Having systems that can survive randomly shutting down critical services is the definition of high levels of automation. This means that the entire landscape of systems must follow strict automated processes, including environment management, configuration, deployments, monitoring, compliance, optimization, and even predictive analytics. Chaos Monkey went on to inspire many other tools that all fall into the Simian Army toolset. The full suite of the Simian Army is:
- Latency Monkey: Induces artificial delays into RESTful calls to similar service degradation
- Conformity Monkey: Finds instances that do not adhere to predefined best practices and shuts them down
- Doctor Monkey: Taps into health checks that run on an instance to monitor external signs of health
- Janitor Monkey: Searches for unused resources and disposes of them
- Security Monkey: Finds security violations and vulnerabilities and terminates offending instances
- 10-18 Monkey: Detects configuration and runtime problems in specific geographic regions
- Chaos Gorilla: Similar to Chaos Monkey, but simulates an entire outage of AWS available zones
However, they didn't stop there. They also created a cloud wide telemetry and monitoring platform known as Atlas (https://medium.com/netflix-techblog/introducing-atlas-netflixs-primary-telemetry-platform-bd31f4d8ed9a), which is responsible of capturing all-time series data. The primary goal for Atlas is to support queries over dimensional time series data so they can drill down into problems as quickly as possible. This tool satisfies the logging aspect of the twelve-factor app design, and allows them to have enormous amounts of data and events to analyze and take action on before they become customer-impacting. In addition to Atlas, in 2015 Netflix released a tool called Spinnaker (https://www.spinnaker.io/), which is an open source, multi-cloud, continuous delivery platform for releasing software changes with high velocity and confidence. Netflix is constantly updating and releasing additional automation tools that help them manage, deploy, and monitor all their services, using globally distributed AWS regions and, in some cases, using other cloud vendor services.
Netflix has been automating everything in their environment for almost as long as they have been migrating workloads to the cloud. Today, they rely on those tools to ensure their global network is functioning properly and serving their customers. Therefore, they would fall on the highly mature level of the automation axis.

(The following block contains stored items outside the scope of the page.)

/-- **Kobayashi's ± main conjecture, BOTH signs, for `286528be1 @ 3`** (Cremona model `[0, 0, 0, 180532, -90486704]`, `N = 286528 = 2⁶·11²·37`,
`r_an = 0`; item-4 pair: X7, `a_3 = 0`, image `3Nn`) **by CM-congruence transfer from the RANK-1 CM partner
`E' =` `[0,0,0,121,0] : y² = x³ + 121x` (`j = 1728`) (conductor `7744`), MODULO the OPEN binder `hCL` (Corpuz–Lei 2025, PRE) AND the displayed
`μ`-BINDER `hμ'`** (unit content of `L_p^±(E')` — NOT a kernel fact; certificate: kit j251201 — engine A PARI `ellpadiclambdamu(E',3) = [[1, 1], [0, 0]]`; engine B (cell's PARI-free modular-symbol engine) Mazur–Tate layers: even-Pollack-index top n=5 μ=0 λ−q=1, odd top n=4 μ=0 λ−q=1 — TWO engines agree μ^± = 0; partner conductor 7744, analytic rank 1). `E ≅_ℚ` the member `(λ:μ) = (308:1)` of `X_{E'}(3)`, `u = 44` (`threeCongruent_of_hesseCertificate_unconditional`: `E[3] ≃ E'[3]` UNCONDITIONAL);
covariant identities by `norm_num`. BY NAME: `hPR`, `h5`, `h3`. Kernel-decided (models as instance binders): `3 ∤ Δ` (both),
`#Ẽ(𝔽_3) = #Ẽ'(𝔽_3) = 4`, CM of `E'`. Per pair; item 4 stays OPEN; nothing booked.
[claim: CorpuzLei2025, status: under-review] [cite: PollackRubin2004, Theorem (p. 448) = Thm. 7.3]
[cite: Fisher2012Hessian, Thm. 13.2 (n = 3)] [cite: Cremona2006, Table 1 (Cremona label 286528be1)] -/
theorem kobayashiMainConjecture_c286528be1_3_of_mu_of_transfer_OPEN
    (hCL : CorpuzLei2025_signedMainConjecture_transfer_OPEN)
    (hPR : PollackRubin2004.mainTheorem_signedCharIdeal_eq_of_cm)
    (h5 : realPeriodRat_eq_unit_mul_plusPeriod) (h3 : realPeriodRat_eq_unit_mul_plusPeriod_three)
    (W A : WeierstrassCurve ℚ) [W.IsElliptic] [W.IsGloballyMinimal] [A.IsElliptic] [A.IsGloballyMinimal]
    [Fact (Nat.Prime 3)] (hW : W = ⟨0, 0, 0, 180532, -90486704⟩) (hA : A = ⟨0, 0, 0, 121, 0⟩)
    (hμ' : ∀ [NeZero (A.conductorNorm ℤ)] (f' : CuspForm (Gamma0 (A.conductorNorm ℤ)) 2),
      IsNewformOf A f' → ∀ (Lplus Lminus : IwasawaAlgebra 3), IsPollackPair f' 3 Lplus Lminus →
      ∀ ε : ℤˣ, HasUnitContent (kobayashiL ε Lplus Lminus)) (ε : ℤˣ) :
    KobayashiMainConjecture W 3 ε := by
  have hIW : integralModelInt W = ⟨0, 0, 0, 180532, -90486704⟩ :=
    integralModelInt_eq_of_map_eq _ (by rw [hW]; ext <;> simp [WeierstrassCurve.map])
  have hIA : integralModelInt A = ⟨0, 0, 0, 121, 0⟩ :=
    integralModelInt_eq_of_map_eq _ (by rw [hA]; ext <;> simp [WeierstrassCurve.map])
  have hΔ : (⟨0, 0, 0, 180532, -90486704⟩ : WeierstrassCurve ℤ).Δ = discOf [0, 0, 0, 180532, -90486704] :=
    intCurve_Δ 0 0 0 180532 (-90486704)
  have hΔA : (⟨0, 0, 0, 121, 0⟩ : WeierstrassCurve ℤ).Δ = discOf [0, 0, 0, 121, 0] :=
    intCurve_Δ 0 0 0 121 0
  have hgood : W.HasGoodReductionAtPrime 3 :=
    hasGoodReductionAtPrime_of_not_dvd W 3 (by rw [minimalDiscriminantInt_eq hIW, hΔ]; decide +kernel)
  have hgoodA : A.HasGoodReductionAtPrime 3 :=
    hasGoodReductionAtPrime_of_not_dvd A 3 (by rw [minimalDiscriminantInt_eq hIA, hΔA]; decide +kernel)
  have hap : W.frobeniusTrace 3 = 0 := by rw [frobeniusTrace_eq hIW card_c286528be1_3]; norm_num
  have hapA : A.frobeniusTrace 3 = 0 := by rw [frobeniusTrace_eq hIA card_cmp121_0_3]; norm_num
  have hc4 : W.c₄ = (-8665536 : ℚ) := by
    subst hW; norm_num [WeierstrassCurve.c₄, WeierstrassCurve.b₂, WeierstrassCurve.b₄]
  have hc6 : W.c₆ = (78180512256 : ℚ) := by
    subst hW; norm_num [WeierstrassCurve.c₆, WeierstrassCurve.b₂, WeierstrassCurve.b₄, WeierstrassCurve.b₆]
  have hc4A : A.c₄ = (-5808 : ℚ) := by
    subst hA; norm_num [WeierstrassCurve.c₄, WeierstrassCurve.b₂, WeierstrassCurve.b₄]
  have hc6A : A.c₆ = (0 : ℚ) := by
    subst hA; norm_num [WeierstrassCurve.c₆, WeierstrassCurve.b₂, WeierstrassCurve.b₄, WeierstrassCurve.b₆]
  have hiso := threeCongruent_of_hesseCertificate_unconditional A W (308 : ℚ) 1 (44 : ℚ)
    (by norm_num) (by rw [hc4A, hc6A, hc4, eval_hesseC4three]; norm_num)
    (by rw [hc4A, hc6A, hc6, eval_hesseC6three]; norm_num)
  exact kobayashiMainConjecture_of_cmPartner_of_transfer_OPEN W A 3 hCL hPR h5 h3 (by norm_num) hgood hap
    (hasCM_cmp121_0 hIA) ⟨hgoodA, by rw [hapA]; exact dvd_zero _⟩ hapA hiso hμ' ε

In this chapter, we defined exactly what a cloud native is and what areas of focus are required to develop a mature cloud native architecture. Using a CNMM, we identified that all architectures will have three design principles: cloud services adoption, degree of automation, and application-centric design. These principles are used to gauge the maturity of the components of the architecture, as it relates to them and where they fall on their own spectrum. Finally, we broke down what a cloud native journey is for a company, how they make the cloud-first decision, how they change their people, process, and technology, how they create a cloud-operating environment, and finally, how a company would migrate or redesign their workloads to be in the cloud-first world they have created.
In the next chapter, we will start out with a deep dive into the cloud adoption framework, and understand the cloud journey that a company undertakes in more detail by looking into the seven pillars of the framework. We will understand migrations and the greenfield development of the journey, and we will finish with the security and risk that come along with the adoption of the cloud.